Stored items
<<<<
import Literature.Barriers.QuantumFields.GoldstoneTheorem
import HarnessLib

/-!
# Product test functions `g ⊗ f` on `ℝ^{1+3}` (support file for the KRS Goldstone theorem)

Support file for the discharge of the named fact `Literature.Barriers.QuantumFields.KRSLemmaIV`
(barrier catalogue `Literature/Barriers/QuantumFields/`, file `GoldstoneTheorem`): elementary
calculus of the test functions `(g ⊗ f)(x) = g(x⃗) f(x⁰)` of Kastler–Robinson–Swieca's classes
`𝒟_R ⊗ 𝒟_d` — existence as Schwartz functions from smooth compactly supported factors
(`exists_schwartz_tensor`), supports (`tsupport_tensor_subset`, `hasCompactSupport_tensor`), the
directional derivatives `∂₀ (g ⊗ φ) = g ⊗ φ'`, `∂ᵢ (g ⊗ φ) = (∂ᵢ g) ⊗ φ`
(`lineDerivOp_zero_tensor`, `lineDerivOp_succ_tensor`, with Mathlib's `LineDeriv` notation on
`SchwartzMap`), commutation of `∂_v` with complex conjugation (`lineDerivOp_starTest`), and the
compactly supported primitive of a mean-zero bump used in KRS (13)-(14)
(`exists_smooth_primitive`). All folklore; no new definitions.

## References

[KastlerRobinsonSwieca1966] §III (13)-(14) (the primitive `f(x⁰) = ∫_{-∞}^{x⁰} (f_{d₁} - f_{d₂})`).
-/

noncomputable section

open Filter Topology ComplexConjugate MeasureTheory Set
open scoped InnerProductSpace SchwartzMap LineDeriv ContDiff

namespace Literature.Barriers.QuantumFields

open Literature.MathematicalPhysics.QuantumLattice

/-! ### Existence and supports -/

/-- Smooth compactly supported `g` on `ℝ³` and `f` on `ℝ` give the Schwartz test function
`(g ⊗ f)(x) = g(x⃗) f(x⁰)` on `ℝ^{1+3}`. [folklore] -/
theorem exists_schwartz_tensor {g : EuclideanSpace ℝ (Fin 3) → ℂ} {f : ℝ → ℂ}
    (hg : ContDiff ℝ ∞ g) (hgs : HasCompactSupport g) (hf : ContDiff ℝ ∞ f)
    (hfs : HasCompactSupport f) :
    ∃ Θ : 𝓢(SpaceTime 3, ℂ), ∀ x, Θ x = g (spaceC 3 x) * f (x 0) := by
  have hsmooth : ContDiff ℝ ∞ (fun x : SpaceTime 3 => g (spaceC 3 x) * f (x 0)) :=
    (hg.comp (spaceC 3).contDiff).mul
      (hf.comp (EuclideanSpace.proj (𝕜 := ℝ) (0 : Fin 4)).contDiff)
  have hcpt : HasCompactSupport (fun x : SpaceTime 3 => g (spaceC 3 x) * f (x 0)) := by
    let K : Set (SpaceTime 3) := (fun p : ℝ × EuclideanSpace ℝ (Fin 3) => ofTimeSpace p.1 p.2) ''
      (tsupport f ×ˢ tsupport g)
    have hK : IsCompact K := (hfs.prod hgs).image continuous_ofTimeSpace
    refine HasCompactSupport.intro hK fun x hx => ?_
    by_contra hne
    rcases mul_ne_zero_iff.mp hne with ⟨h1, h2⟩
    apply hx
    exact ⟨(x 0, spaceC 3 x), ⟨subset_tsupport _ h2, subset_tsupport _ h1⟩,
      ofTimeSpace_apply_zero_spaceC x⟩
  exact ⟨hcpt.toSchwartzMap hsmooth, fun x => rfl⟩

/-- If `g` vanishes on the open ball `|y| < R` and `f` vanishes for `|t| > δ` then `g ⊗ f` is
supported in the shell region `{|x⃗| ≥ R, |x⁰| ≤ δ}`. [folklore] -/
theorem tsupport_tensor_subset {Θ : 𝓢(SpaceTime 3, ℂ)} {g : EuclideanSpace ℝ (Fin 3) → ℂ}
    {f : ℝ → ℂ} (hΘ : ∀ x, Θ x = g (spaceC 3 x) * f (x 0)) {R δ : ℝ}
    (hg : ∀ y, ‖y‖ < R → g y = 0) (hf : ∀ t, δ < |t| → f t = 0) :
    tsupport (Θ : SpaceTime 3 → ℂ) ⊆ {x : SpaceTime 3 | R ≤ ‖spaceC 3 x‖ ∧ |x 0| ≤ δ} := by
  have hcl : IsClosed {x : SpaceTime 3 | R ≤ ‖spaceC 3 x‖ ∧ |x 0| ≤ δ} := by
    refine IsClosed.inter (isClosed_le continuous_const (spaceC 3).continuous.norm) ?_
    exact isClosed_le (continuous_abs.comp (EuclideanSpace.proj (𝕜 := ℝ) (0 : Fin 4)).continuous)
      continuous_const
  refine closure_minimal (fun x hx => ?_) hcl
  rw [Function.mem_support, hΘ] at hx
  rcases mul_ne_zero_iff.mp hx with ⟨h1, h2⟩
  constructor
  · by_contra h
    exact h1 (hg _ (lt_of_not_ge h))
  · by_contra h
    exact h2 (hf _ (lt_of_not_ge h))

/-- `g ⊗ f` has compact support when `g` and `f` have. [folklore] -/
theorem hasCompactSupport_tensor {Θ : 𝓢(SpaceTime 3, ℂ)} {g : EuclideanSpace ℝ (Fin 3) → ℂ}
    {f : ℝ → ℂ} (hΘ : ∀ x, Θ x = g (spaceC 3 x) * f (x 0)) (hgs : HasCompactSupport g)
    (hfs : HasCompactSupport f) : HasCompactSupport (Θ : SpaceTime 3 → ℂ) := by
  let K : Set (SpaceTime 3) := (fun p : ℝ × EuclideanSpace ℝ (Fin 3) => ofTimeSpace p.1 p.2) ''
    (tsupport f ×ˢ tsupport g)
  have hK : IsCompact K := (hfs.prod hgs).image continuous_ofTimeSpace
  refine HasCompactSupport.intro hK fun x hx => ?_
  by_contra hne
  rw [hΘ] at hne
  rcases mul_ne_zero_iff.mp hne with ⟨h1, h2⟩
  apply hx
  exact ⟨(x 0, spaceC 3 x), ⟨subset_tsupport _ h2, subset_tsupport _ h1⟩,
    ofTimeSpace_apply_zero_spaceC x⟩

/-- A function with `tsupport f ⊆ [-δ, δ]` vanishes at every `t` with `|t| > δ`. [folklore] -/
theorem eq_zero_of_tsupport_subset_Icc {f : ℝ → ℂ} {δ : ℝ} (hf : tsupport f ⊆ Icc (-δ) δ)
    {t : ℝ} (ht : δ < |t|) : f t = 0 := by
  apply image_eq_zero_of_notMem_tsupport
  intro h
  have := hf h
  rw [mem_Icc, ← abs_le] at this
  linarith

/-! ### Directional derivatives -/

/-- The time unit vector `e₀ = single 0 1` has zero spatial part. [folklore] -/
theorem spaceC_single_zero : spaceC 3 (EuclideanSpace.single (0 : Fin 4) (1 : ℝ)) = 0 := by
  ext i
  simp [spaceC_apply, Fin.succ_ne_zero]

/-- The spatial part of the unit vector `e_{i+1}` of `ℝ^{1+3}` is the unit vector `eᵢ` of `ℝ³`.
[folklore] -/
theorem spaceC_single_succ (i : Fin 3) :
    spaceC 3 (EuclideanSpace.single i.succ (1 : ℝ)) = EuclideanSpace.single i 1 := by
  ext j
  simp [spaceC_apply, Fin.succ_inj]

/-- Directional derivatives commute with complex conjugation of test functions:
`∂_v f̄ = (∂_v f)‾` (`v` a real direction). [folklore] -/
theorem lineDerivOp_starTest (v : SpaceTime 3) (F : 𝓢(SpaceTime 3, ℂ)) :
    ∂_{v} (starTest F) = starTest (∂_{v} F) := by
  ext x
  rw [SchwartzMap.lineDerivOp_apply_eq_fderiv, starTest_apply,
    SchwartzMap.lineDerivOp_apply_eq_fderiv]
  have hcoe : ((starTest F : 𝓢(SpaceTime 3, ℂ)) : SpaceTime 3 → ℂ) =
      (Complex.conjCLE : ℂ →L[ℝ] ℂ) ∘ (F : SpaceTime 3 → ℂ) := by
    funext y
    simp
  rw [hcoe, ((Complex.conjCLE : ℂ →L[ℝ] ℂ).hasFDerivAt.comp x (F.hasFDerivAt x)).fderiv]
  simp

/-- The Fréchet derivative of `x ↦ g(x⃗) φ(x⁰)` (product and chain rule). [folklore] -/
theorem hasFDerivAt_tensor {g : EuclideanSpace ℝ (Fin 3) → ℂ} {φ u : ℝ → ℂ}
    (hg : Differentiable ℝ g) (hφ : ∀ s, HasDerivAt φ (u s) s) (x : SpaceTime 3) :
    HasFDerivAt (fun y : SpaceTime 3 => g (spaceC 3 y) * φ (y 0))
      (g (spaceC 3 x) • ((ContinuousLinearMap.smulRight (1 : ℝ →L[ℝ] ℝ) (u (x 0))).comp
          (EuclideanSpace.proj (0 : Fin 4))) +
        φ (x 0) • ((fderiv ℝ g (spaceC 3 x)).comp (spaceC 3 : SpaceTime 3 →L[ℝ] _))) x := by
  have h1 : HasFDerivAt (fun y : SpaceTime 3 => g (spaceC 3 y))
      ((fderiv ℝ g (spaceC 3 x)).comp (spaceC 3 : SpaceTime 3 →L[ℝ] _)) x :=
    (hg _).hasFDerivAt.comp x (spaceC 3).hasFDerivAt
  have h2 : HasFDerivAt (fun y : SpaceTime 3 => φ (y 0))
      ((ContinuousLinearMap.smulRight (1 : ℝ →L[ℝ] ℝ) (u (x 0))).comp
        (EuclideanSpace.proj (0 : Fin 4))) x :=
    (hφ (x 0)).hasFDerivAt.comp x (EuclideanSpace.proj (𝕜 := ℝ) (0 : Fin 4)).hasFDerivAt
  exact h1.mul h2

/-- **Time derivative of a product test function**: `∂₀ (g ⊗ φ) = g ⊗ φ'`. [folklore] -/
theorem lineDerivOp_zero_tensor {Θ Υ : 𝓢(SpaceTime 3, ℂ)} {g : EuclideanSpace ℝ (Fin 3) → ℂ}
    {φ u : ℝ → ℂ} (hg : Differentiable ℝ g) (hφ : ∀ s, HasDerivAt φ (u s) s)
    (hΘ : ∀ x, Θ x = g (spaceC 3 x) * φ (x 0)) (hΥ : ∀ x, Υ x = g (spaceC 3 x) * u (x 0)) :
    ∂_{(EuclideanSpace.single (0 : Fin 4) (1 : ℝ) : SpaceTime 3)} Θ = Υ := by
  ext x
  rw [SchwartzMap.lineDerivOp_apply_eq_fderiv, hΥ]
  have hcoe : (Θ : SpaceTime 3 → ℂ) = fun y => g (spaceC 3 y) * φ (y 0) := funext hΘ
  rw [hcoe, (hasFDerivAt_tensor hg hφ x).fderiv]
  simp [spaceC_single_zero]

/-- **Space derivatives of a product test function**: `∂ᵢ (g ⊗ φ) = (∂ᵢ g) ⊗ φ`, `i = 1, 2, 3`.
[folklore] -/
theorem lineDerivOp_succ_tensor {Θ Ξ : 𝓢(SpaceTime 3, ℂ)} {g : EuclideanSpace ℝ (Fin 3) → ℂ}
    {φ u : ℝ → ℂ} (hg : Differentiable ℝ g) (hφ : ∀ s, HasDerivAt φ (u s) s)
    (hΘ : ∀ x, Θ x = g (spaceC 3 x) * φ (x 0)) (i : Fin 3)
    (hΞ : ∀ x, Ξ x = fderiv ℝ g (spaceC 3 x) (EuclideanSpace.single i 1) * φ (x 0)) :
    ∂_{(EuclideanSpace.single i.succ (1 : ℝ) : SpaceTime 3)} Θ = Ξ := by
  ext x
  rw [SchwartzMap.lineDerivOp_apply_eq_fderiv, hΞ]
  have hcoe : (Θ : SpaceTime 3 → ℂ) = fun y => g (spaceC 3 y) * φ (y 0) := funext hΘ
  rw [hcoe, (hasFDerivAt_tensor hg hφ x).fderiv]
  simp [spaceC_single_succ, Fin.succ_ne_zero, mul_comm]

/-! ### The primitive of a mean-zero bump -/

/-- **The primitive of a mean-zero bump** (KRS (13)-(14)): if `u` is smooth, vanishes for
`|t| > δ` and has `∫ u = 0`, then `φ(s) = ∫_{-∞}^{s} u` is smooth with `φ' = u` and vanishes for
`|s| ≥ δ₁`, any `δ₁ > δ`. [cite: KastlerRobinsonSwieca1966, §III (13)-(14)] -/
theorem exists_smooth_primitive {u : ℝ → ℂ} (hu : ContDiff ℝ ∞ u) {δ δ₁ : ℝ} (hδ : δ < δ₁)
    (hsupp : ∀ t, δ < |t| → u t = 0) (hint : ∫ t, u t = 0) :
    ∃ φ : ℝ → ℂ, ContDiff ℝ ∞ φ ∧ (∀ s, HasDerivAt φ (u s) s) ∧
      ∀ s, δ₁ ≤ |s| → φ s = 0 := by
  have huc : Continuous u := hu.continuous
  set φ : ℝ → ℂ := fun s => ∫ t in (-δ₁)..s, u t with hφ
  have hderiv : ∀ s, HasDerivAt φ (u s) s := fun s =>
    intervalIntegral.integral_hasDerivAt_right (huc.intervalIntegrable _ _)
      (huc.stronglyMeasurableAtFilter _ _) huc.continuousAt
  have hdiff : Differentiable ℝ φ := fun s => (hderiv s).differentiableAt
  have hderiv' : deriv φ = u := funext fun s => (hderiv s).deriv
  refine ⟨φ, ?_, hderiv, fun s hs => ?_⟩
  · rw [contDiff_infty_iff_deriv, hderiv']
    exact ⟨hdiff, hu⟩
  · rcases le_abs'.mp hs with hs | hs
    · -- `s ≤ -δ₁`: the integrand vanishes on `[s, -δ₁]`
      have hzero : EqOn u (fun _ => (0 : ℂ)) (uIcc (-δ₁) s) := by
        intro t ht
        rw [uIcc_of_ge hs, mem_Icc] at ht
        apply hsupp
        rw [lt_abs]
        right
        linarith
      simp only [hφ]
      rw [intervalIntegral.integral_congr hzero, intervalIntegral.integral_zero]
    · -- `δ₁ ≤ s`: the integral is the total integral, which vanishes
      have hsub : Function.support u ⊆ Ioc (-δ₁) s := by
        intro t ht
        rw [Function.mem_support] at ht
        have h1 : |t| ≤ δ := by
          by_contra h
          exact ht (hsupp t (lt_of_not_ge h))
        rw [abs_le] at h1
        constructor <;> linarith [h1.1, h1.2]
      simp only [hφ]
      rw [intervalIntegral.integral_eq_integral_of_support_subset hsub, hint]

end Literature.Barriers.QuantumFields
>>>>
<<<<
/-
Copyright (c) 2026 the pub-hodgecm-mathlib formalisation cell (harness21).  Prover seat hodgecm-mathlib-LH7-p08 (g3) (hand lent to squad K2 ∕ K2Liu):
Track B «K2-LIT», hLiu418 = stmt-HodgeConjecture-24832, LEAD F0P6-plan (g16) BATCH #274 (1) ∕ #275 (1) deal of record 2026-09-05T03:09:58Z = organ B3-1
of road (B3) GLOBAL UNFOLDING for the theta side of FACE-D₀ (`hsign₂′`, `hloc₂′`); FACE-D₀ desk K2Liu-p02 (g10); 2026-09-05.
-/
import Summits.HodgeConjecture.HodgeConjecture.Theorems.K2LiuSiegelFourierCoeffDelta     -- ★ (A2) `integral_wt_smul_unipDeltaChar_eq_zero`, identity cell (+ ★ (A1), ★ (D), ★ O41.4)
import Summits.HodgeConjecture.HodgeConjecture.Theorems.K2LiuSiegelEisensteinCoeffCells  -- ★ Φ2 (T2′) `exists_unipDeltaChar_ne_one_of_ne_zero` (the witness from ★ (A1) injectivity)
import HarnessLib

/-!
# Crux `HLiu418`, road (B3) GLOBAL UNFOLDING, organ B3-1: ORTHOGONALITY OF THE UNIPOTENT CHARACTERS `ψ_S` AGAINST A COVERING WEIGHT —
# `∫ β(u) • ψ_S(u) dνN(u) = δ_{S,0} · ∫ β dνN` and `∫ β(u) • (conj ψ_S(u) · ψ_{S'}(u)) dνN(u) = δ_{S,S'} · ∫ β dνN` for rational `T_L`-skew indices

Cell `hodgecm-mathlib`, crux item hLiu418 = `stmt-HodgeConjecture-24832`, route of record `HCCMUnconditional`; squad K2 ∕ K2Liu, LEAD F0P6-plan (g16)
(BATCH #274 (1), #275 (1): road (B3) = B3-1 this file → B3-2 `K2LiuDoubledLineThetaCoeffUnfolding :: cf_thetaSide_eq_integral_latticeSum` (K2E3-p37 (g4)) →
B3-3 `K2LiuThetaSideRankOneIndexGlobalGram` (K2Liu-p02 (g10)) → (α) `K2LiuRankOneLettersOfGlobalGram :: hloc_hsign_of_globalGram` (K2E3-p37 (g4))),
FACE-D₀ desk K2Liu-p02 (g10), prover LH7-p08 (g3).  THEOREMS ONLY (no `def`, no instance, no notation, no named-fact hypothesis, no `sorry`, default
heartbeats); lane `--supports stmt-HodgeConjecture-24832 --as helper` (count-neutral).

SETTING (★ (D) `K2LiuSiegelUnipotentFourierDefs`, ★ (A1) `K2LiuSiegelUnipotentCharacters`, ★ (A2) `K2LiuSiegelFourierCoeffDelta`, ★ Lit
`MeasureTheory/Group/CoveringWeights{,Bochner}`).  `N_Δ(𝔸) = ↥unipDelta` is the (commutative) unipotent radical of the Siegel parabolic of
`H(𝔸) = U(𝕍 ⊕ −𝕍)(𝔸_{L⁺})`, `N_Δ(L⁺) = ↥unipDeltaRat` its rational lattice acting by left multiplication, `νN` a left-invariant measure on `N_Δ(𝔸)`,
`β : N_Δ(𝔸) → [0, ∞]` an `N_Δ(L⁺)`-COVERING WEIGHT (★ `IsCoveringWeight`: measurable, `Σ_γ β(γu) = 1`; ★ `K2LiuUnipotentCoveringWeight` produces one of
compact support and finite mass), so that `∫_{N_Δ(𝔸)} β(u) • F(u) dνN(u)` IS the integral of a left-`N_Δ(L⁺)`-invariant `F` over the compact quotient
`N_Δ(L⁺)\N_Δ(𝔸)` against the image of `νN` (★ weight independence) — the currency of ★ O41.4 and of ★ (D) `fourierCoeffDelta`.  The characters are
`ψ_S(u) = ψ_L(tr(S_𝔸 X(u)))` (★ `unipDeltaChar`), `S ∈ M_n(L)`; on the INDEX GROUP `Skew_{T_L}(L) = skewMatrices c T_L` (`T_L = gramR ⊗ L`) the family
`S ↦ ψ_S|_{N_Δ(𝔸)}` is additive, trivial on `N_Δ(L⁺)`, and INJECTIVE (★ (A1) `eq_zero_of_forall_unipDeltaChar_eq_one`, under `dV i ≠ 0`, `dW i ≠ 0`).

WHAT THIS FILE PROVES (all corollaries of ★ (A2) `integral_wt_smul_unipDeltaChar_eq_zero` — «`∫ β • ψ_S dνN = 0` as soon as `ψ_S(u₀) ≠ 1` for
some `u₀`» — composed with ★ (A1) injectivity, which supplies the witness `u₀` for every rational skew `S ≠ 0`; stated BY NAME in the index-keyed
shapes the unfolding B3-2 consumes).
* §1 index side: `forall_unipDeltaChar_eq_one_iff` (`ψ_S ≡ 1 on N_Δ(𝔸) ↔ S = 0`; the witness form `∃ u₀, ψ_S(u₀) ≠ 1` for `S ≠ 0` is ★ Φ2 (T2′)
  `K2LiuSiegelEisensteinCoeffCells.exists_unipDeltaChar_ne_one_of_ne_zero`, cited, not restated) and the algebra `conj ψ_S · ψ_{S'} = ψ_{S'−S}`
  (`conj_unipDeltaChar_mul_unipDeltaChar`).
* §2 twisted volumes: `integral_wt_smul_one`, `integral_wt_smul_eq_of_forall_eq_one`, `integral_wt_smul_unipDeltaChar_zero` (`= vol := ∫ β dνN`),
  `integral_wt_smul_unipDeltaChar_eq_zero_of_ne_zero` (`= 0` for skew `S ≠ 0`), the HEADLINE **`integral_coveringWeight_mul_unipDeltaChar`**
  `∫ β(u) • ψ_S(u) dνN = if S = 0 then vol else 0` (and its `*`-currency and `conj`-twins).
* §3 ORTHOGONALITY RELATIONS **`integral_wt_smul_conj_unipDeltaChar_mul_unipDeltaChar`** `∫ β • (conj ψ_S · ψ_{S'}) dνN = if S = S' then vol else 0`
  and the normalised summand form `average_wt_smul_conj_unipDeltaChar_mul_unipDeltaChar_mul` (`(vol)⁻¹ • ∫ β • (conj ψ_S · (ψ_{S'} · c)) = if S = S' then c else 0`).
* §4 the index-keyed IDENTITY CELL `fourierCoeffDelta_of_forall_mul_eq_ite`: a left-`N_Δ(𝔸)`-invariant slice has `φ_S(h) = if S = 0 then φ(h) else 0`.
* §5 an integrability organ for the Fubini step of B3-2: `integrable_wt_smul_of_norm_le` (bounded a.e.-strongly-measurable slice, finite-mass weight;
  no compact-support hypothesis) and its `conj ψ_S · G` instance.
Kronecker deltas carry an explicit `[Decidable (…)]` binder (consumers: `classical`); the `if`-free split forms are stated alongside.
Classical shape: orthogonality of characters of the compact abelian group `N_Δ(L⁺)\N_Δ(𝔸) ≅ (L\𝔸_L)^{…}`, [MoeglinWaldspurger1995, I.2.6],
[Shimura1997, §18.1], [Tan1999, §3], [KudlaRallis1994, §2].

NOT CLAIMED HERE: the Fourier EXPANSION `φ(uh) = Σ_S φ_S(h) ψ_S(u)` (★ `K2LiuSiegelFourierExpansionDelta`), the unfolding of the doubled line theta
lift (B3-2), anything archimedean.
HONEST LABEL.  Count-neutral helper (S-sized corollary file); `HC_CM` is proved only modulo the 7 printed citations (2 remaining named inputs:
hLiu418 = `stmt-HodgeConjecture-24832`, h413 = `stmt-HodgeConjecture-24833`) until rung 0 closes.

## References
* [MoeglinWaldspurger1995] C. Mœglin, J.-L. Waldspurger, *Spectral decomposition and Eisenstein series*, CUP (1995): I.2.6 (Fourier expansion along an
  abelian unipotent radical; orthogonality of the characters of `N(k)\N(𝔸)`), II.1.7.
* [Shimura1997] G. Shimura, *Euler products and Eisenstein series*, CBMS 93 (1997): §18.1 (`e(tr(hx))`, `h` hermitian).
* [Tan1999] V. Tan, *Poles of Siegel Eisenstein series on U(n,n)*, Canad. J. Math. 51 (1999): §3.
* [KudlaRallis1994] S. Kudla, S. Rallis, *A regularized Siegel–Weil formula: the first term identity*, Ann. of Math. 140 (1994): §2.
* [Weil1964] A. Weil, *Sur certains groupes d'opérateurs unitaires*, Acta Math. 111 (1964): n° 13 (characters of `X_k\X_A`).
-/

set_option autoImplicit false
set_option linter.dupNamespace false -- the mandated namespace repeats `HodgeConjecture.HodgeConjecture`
>>>>
__WORK ORDER__. A count is all that should be returned: the number of lines in these records containing the string "hcpt".

__EXERCISE SOLUTION__. 2